All my answers match those given in the back of the textbook except for $a_{r}$ which is given as

$$
a_{r} = \cos \phi + r \sin \upsilon \cos \upsilon \sin \phi
$$

I have tried different trigonometric identities but am unable to rearrange my solution for $a_{r}$ to match the answer given in the text. Could someone please point out the error in my calculations or confirm for me that the answer provided by the textbook is incorrect?

 

[Charles Link]

I found only one "typo" that didn't propagate: It should say $a=...r \sin{v} \, sin{\phi} \, e_3$ in the middle of the page, with $\sin{\phi}$. I didn't check everything, but I think your result might be correct.

 

[Teclis]

I found only one "typo" that didn't propagate: It should say $a=...r \sin{v} \, sin{\phi} \, e_3$ in the middle of the page, with $\sin{\phi}$. I didn't check everything, but I think your result might be correct.

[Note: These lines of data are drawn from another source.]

/-- **Sources ⇒ NE9** for the evaluated functional, moduli `srcMod σ (ω₀ + a)`. [folklore] -/
theorem ne9_of_stepTransferS {Bg : Type} {E : Functional C Bg} {V : ℕ → (ℕ → ℝ) → F} {W : Set (ℕ → ℝ)} {κ : ℝ}
    {σ : ℕ → ℕ → ℝ} {a ω₀ : ℝ} (ev : F → Bg → C.Dom → ℝ)
    (hev : ∀ (b b' : F) (U : Bg) (X : C.Dom), |ev b U X - ev b' U X| ≤ Real.exp (-(κ * C.d X)) * ‖b - b'‖)
    (hE : ∀ g ∈ W, ∀ (U : Bg) (X : C.Dom), E g U X = ev (V (C.scale X) g) U X)
    (ha : 0 ≤ a) (hω : 0 ≤ ω₀) (h0 : ∀ g ∈ W, ∀ g' ∈ W, V 0 g = V 0 g') (hstep : StepTransferS V W σ a ω₀) :
    NE9 E W κ (srcMod σ (ω₀ + a)) :=
  ne9_of_normNE9 ev hev hE (normNE9_of_stepTransferS ha hω h0 hstep)

/-- The WINDOW SOURCE of length `N`: `windowSrc ℓ N s i = ℓ` if `s ≤ i + N` (slot `i` is in the window `[s − N, s]` of step
`s + 1`), else `0` — the typed form of the explicit recent couplings of the R-operation, (1.2)/(1.6) with `h = k − N`.
(v1.6, C-pv14-90 I2: for `i > s` the value is also `ℓ` — immaterial, every consumer (`srcMod`, `StepTransferS`,
`sum_windowSrc`) evaluates slots `i ≤ s` only.) [cite: Balaban1989LargeFieldI, (1.2) and (1.6) p.178] -/
def windowSrc (ℓ : ℝ) (N : ℕ) (s i : ℕ) : ℝ := if s ≤ i + N then ℓ else 0

/-- Nonnegativity of the window source for `ℓ ≥ 0`. [folklore] -/
theorem windowSrc_nonneg {ℓ : ℝ} (hℓ : 0 ≤ ℓ) (N s i : ℕ) : 0 ≤ windowSrc ℓ N s i := by
  unfold windowSrc
  split_ifs
  · exact hℓ
  · exact le_rfl

/-- HYPOTHESIS SHAPE `StepTransferN` (NOT PRINTED): the activity born at step `j + 1` depends explicitly on the couplings of
the WINDOW `j − N ≤ m ≤ j` with modulus `ℓ` each, and on the old activities through the damped channel:
`‖V (j+1) g − V (j+1) g′‖ ≤ ℓ·Σ_{j−N ≤ m ≤ j} |g_m − g′_m| + a·Σ_{m≤j} ω₀^{j−m}‖V m g − V m g′‖`.  N = 0 is `StepTransfer`
(`stepTransferN_zero_iff`). [cite: Balaban1989LargeFieldI, (1.2) and (1.6) p.178 and (1.94) p.198] -/
def StepTransferN (V : ℕ → (ℕ → ℝ) → F) (W : Set (ℕ → ℝ)) (ℓ a ω₀ : ℝ) (N : ℕ) : Prop :=
  ∀ j, ∀ g ∈ W, ∀ g' ∈ W,
    ‖V (j + 1) g - V (j + 1) g'‖ ≤
      ℓ * ∑ m ∈ Finset.Icc (j - N) j, |g m - g' m|
        + a * ∑ m ∈ Finset.range (j + 1), ω₀ ^ (j - m) * ‖V m g - V m g'‖

/-- The window sum is the source sum of `windowSrc`. [folklore] -/
theorem sum_windowSrc (ℓ : ℝ) (N j : ℕ) (g g' : ℕ → ℝ) :
    ∑ i ∈ Finset.range (j + 1), windowSrc ℓ N j i * |g i - g' i| = ℓ * ∑ m ∈ Finset.Icc (j - N) j, |g m - g' m| := by
  have hset : (Finset.range (j + 1)).filter (fun i => j ≤ i + N) = Finset.Icc (j - N) j := by
    ext i
    simp only [Finset.mem_filter, Finset.mem_range, Finset.mem_Icc]
    omega
  rw [← hset, Finset.sum_filter, Finset.mul_sum]
  refine Finset.sum_congr rfl fun i _ => ?_
  unfold windowSrc
  split_ifs <;> simp

/-- `StepTransferN` is `StepTransferS` with the window source. [folklore] -/
theorem stepTransferS_of_stepTransferN {V : ℕ → (ℕ → ℝ) → F} {W : Set (ℕ → ℝ)} {ℓ a ω₀ : ℝ} {N : ℕ}
    (h : StepTransferN V W ℓ a ω₀ N) : StepTransferS V W (windowSrc ℓ N) a ω₀ := by
  intro j g hg g' hg'
  rw [sum_windowSrc]
  exact h j g hg g' hg'

/-- Consistency with §3: the window of length 0 is the last coupling alone. [folklore] -/
theorem stepTransferN_zero_iff {V : ℕ → (ℕ → ℝ) → F} {W : Set (ℕ → ℝ)} {ℓ a ω₀ : ℝ} :
    StepTransferN V W ℓ a ω₀ 0 ↔ StepTransfer V W ℓ a ω₀ := by
  simp only [StepTransferN, StepTransfer, Nat.sub_zero, Finset.Icc_self, Finset.sum_singleton]

/-- Consistency with §2: the superposition moduli of the length-0 window source are the geometric moduli. [folklore] -/
theorem srcMod_windowSrc_zero (ℓ μ : ℝ) : srcMod (windowSrc ℓ 0) μ = geomMod ℓ μ := by
  funext j i
  unfold srcMod geomMod windowSrc
  simp only [Nat.add_zero]
  by_cases hij : i < j
  · rw [if_pos hij, Finset.sum_eq_sum_Ico_succ_bot hij, if_pos le_rfl]
    have hrest : ∑ s ∈ Finset.Ico (i + 1) j, (if s ≤ i then ℓ else 0) * μ ^ (j - 1 - s) = 0 := by
      refine Finset.sum_eq_zero fun s hs => ?_
      rw [Finset.mem_Ico] at hs
      rw [if_neg (by omega), zero_mul]
    rw [hrest, add_zero]
  · rw [if_neg hij, Finset.Ico_eq_empty_of_le (not_lt.1 hij), Finset.sum_empty]

/-- **Window sources have fading memory with constant `ℓ(N+1)/μ^{N+1}`** (`0 < μ ≤ 1`): at most `N + 1` injections of slot
`i`, each propagated at least `j − 1 − (i + N)` times.  The constant is UNIFORM IN THE SCALE but EXPONENTIAL IN N — a fixed
window only. [folklore] -/
theorem srcMod_windowSrc_le {ℓ μ : ℝ} (hℓ : 0 ≤ ℓ) (hμ : 0 < μ) (hμ1 : μ ≤ 1) (N : ℕ) {j i : ℕ} (hij : i ≤ j) :
    srcMod (windowSrc ℓ N) μ j i ≤ ℓ * (N + 1) / μ ^ (N + 1) * μ ^ (j - i) := by
  unfold srcMod
  set B := ℓ / μ ^ (N + 1) * μ ^ (j - i) with hB
  have hB0 : 0 ≤ B := by positivity
  have hterm : ∀ s ∈ Finset.Ico i j,
      windowSrc ℓ N s i * μ ^ (j - 1 - s) ≤ if s ≤ i + N then B else 0 := by
    intro s hs
    rw [Finset.mem_Ico] at hs
    unfold windowSrc
    split_ifs with h
    · rw [hB, div_mul_eq_mul_div, le_div_iff₀ (pow_pos hμ _), mul_assoc, ← pow_add]
      exact mul_le_mul_of_nonneg_left (pow_le_pow_of_le_one hμ.le hμ1 (by omega)) hℓ
    · rw [zero_mul]
  have hsub : (Finset.Ico i j).filter (fun s => s ≤ i + N) ⊆ Finset.Icc i (i + N) := by
    intro s hs
    simp only [Finset.mem_filter, Finset.mem_Ico, Finset.mem_Icc] at hs ⊢
    omega
  have hcard : (((Finset.Ico i j).filter (fun s => s ≤ i + N)).card : ℝ) ≤ N + 1 := by
    have h1 := Finset.card_le_card hsub
    rw [Nat.card_Icc] at h1
    have h2 : ((Finset.Ico i j).filter (fun s => s ≤ i + N)).card ≤ N + 1 := by omega
    exact_mod_cast h2
  calc ∑ s ∈ Finset.Ico i j, windowSrc ℓ N s i * μ ^ (j - 1 - s)
      ≤ ∑ s ∈ Finset.Ico i j, (if s ≤ i + N then B else 0) := Finset.sum_le_sum hterm
    _ = ∑ s ∈ (Finset.Ico i j).filter (fun s => s ≤ i + N), B := (Finset.sum_filter _ _).symm
    _ = (((Finset.Ico i j).filter (fun s => s ≤ i + N)).card : ℝ) * B := by
        rw [Finset.sum_const, nsmul_eq_mul]
    _ ≤ (N + 1 : ℝ) * B := mul_le_mul_of_nonneg_right hcard hB0
    _ = ℓ * (N + 1) / μ ^ (N + 1) * μ ^ (j - i) := by
        rw [hB]
        ring

/-- **FadingMemory of the window moduli**: `FadingMemory (ℓ(N+1)/μ^{N+1}) μ (srcMod (windowSrc ℓ N) μ)` for `0 < μ ≤ 1`,
`ℓ ≥ 0`. [folklore] -/
theorem fadingMemory_windowSrc {ℓ μ : ℝ} (hℓ : 0 ≤ ℓ) (hμ : 0 < μ) (hμ1 : μ ≤ 1) (N : ℕ) :
    FadingMemory (ℓ * (N + 1) / μ ^ (N + 1)) μ (srcMod (windowSrc ℓ N) μ) := fun k i hik =>
  ⟨srcMod_nonneg (fun s i _ => windowSrc_nonneg hℓ N s i) hμ.le k i, srcMod_windowSrc_le hℓ hμ hμ1 N hik⟩

/-- **The window route's bookkeeping end to end**: `StepTransferN V W ℓ a ω₀ N` (+ coupling-free scale 0, + evaluation) and
`0 < ω₀ + a ≤ 1` give `NE9 E W κ Λ` and `FadingMemory (ℓ(N+1)/μ^{N+1}) μ Λ` with `μ = ω₀ + a`,
`Λ = srcMod (windowSrc ℓ N) μ`.  NOT PRINTED; NOT summit progress. [folklore] -/
theorem ne9_and_fadingMemory_of_stepTransferN {Bg : Type} {E : Functional C Bg} {V : ℕ → (ℕ → ℝ) → F}
    {W : Set (ℕ → ℝ)} {κ ℓ a ω₀ : ℝ} {N : ℕ} (ev : F → Bg → C.Dom → ℝ)
    (hev : ∀ (b b' : F) (U : Bg) (X : C.Dom), |ev b U X - ev b' U X| ≤ Real.exp (-(κ * C.d X)) * ‖b - b'‖)
    (hE : ∀ g ∈ W, ∀ (U : Bg) (X : C.Dom), E g U X = ev (V (C.scale X) g) U X)
    (hℓ : 0 ≤ ℓ) (ha : 0 ≤ a) (hω : 0 ≤ ω₀) (hμ : 0 < ω₀ + a) (hμ1 : ω₀ + a ≤ 1)
    (h0 : ∀ g ∈ W, ∀ g' ∈ W, V 0 g = V 0 g') (hstep : StepTransferN V W ℓ a ω₀ N) :
    NE9 E W κ (srcMod (windowSrc ℓ N) (ω₀ + a)) ∧
      FadingMemory (ℓ * (N + 1) / (ω₀ + a) ^ (N + 1)) (ω₀ + a) (srcMod (windowSrc ℓ N) (ω₀ + a)) :=
  ⟨ne9_of_stepTransferS ev hev hE ha hω h0 (stepTransferS_of_stepTransferN hstep), fadingMemory_windowSrc hℓ hμ hμ1 N⟩

/-- The convolution identity of two geometric sequences: `(μ − ν)·Σ_{i≤s<j} ν^{s−i}μ^{j−1−s} = μ^{j−i} − ν^{j−i}` (`i ≤ j`).
[folklore] -/
theorem geomConv_eq (ν μ : ℝ) {i j : ℕ} (hij : i ≤ j) :
    (μ - ν) * ∑ s ∈ Finset.Ico i j, ν ^ (s - i) * μ ^ (j - 1 - s) = μ ^ (j - i) - ν ^ (j - i) := by
  induction j, hij using Nat.le_induction with
  | base => simp
  | succ j hij ih =>
    rw [Finset.sum_Ico_succ_top hij, mul_add]
    have hsplit : ∑ s ∈ Finset.Ico i j, ν ^ (s - i) * μ ^ (j + 1 - 1 - s)
        = μ * ∑ s ∈ Finset.Ico i j, ν ^ (s - i) * μ ^ (j - 1 - s) := by
      rw [Finset.mul_sum]
      refine Finset.sum_congr rfl fun s hs => ?_
      rw [Finset.mem_Ico] at hs
      rw [show j + 1 - 1 - s = (j - 1 - s) + 1 by omega, pow_succ]
      ring
    rw [hsplit, show (μ - ν) * (μ * ∑ s ∈ Finset.Ico i j, ν ^ (s - i) * μ ^ (j - 1 - s))
        = μ * ((μ - ν) * ∑ s ∈ Finset.Ico i j, ν ^ (s - i) * μ ^ (j - 1 - s)) by ring, ih,
      show j + 1 - 1 - j = 0 by omega, pow_zero, mul_one, show j + 1 - i = (j - i) + 1 by omega, pow_succ, pow_succ]
    ring

/-- **Geometric (strata-type) sources have fading memory**: if `0 ≤ σ s i ≤ σ₀ν^{s−i}` for `i ≤ s` and `0 ≤ ν < μ`, then
`FadingMemory (σ₀/(μ−ν)) μ (srcMod σ μ)`.  The decay hypothesis on `σ` is the typed form of the UNPRINTED age-decaying
insertion bound of the strata channel (S) (cell GAPS G-ne9p1-11). [folklore] -/
theorem fadingMemory_srcMod_of_geom {σ : ℕ → ℕ → ℝ} {σ₀ ν μ : ℝ} (hν : 0 ≤ ν) (hνμ : ν < μ)
    (hσ : ∀ s i, i ≤ s → 0 ≤ σ s i ∧ σ s i ≤ σ₀ * ν ^ (s - i)) :
    FadingMemory (σ₀ / (μ - ν)) μ (srcMod σ μ) := by
  have hμ : 0 < μ := lt_of_le_of_lt hν hνμ
  have hd : 0 < μ - ν := sub_pos.2 hνμ
  have hd' : μ - ν ≠ 0 := hd.ne'
  have hσ₀ : 0 ≤ σ₀ := by
    have h := hσ 0 0 le_rfl
    have h2 : σ 0 0 ≤ σ₀ * ν ^ (0 - 0) := h.2
    rw [Nat.sub_self, pow_zero, mul_one] at h2
    exact h.1.trans h2
  intro k i hik
  refine ⟨srcMod_nonneg (fun s i h => (hσ s i h).1) hμ.le k i, ?_⟩
  unfold srcMod
  calc ∑ s ∈ Finset.Ico i k, σ s i * μ ^ (k - 1 - s)
      ≤ ∑ s ∈ Finset.Ico i k, σ₀ * ν ^ (s - i) * μ ^ (k - 1 - s) :=
        Finset.sum_le_sum fun s hs =>
          mul_le_mul_of_nonneg_right (hσ s i (Finset.mem_Ico.1 hs).1).2 (pow_nonneg hμ.le _)
    _ = σ₀ / (μ - ν) * ((μ - ν) * ∑ s ∈ Finset.Ico i k, ν ^ (s - i) * μ ^ (k - 1 - s)) := by
        rw [Finset.mul_sum, Finset.mul_sum]
        refine Finset.sum_congr rfl fun s _ => ?_
        rw [← mul_assoc, div_mul_cancel₀ _ hd']
        ring
    _ = σ₀ / (μ - ν) * (μ ^ (k - i) - ν ^ (k - i)) := by rw [geomConv_eq ν μ hik]
    _ ≤ σ₀ / (μ - ν) * μ ^ (k - i) :=
        mul_le_mul_of_nonneg_left (sub_le_self _ (pow_nonneg hν _)) (div_nonneg hσ₀ hd.le)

Thanks, you are correct it is a typo. I do in fact have $\sin{\phi}$ in my paper calculations and not $\cos{\phi}$

 

[haruspex]

$$
a_{r} = r\cos\upsilon \sin\upsilon \cos \phi + 2r \sin^2{ \upsilon} \cos \phi \sin \phi + r \sin \upsilon \sin \phi \cos \upsilon
$$
All my answers match those given in the back of the textbook except for $a_{r}$ which is given as
$$
a_{r} = \cos \phi + r \sin \upsilon \cos \upsilon \sin \phi
$$

Your answer can be written (over two lines) as
$$
a_{r} = r\cos\upsilon \sin\upsilon \cos \phi + 2r \sin^2{ \upsilon}\sin \phi $$ $$\cos \phi+ r \sin \upsilon \cos \upsilon \sin \phi
$$
Notice something?

 

[Teclis]

Your answer can be written (over two lines) as
$$
a_{r} = r\cos\upsilon \sin\upsilon \cos \phi + 2r \sin^2{ \upsilon}\sin \phi $$ $$\cos \phi+ r \sin \upsilon \cos \upsilon \sin \phi
$$
Notice something?

Yes, so you think the answer in the Textbook has just been unintentionally truncated?

 

[haruspex]

Yes, so you think the answer in the Textbook has just been unintentionally truncated?

Looks like it. What's left is not even dimensionally correct.